- WHAT THE EXERCISE ASKS -
Take every line in the entries that includes the word "QuantumFieldTheory" and copy it.

=== Begin Enclosure ===

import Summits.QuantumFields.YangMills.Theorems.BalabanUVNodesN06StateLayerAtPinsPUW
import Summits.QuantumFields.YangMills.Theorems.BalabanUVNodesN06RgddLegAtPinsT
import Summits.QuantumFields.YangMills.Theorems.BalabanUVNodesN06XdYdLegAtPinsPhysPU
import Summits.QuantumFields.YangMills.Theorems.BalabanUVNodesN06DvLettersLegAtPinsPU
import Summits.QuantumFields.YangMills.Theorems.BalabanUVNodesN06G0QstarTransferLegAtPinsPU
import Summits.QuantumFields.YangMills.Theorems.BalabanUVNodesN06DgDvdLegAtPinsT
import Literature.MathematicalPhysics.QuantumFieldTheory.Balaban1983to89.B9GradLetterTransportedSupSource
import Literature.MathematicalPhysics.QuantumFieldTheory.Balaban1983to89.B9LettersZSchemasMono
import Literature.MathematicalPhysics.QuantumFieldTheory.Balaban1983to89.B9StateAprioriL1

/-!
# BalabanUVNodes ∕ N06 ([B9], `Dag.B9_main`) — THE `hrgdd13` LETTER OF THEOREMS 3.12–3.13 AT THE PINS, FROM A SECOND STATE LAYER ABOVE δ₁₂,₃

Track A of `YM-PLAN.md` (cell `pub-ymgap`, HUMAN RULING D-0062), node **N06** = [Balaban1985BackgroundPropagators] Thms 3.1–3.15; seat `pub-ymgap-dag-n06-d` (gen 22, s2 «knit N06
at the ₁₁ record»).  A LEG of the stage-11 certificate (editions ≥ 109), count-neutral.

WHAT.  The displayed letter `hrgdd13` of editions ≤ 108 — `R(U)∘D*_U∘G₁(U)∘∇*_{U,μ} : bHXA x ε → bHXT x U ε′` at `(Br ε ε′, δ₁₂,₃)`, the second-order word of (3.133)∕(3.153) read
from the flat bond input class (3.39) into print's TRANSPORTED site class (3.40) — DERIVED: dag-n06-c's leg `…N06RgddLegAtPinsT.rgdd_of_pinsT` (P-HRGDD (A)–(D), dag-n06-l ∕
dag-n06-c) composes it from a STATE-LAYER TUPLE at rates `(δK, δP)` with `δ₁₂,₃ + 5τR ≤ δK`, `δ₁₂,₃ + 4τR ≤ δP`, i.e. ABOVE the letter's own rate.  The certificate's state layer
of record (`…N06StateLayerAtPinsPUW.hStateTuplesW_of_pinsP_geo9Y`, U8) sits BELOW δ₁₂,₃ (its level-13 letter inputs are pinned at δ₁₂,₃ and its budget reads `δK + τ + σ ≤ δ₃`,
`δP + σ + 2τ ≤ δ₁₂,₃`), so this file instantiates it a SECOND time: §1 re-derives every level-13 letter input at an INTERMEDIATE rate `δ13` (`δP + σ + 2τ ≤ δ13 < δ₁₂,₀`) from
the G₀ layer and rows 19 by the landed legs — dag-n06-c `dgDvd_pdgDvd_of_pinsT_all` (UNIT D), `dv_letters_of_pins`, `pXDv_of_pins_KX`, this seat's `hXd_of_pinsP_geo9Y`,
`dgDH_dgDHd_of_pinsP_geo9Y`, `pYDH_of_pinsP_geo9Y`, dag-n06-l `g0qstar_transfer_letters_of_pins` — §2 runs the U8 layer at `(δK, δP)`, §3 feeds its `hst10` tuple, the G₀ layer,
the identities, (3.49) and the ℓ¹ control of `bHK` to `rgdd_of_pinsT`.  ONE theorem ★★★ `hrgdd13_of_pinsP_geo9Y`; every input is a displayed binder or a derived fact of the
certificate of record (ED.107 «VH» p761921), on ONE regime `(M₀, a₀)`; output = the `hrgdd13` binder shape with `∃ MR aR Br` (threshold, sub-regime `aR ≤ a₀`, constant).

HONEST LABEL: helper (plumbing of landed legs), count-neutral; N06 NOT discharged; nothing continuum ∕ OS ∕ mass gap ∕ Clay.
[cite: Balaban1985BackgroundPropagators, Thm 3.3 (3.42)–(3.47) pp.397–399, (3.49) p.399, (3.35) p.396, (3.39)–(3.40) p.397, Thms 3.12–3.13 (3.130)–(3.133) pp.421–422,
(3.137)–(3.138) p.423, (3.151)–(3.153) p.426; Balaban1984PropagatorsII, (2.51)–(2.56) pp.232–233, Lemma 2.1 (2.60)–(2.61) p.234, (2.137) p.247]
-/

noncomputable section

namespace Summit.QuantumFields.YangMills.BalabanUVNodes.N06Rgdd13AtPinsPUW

=== End Enclosure ===

- ANSWER FOR THIS EXERCISE -
import Literature.MathematicalPhysics.QuantumFieldTheory.Balaban1983to89.B9GradLetterTransportedSupSource
import Literature.MathematicalPhysics.QuantumFieldTheory.Balaban1983to89.B9LettersZSchemasMono
import Literature.MathematicalPhysics.QuantumFieldTheory.Balaban1983to89.B9StateAprioriL1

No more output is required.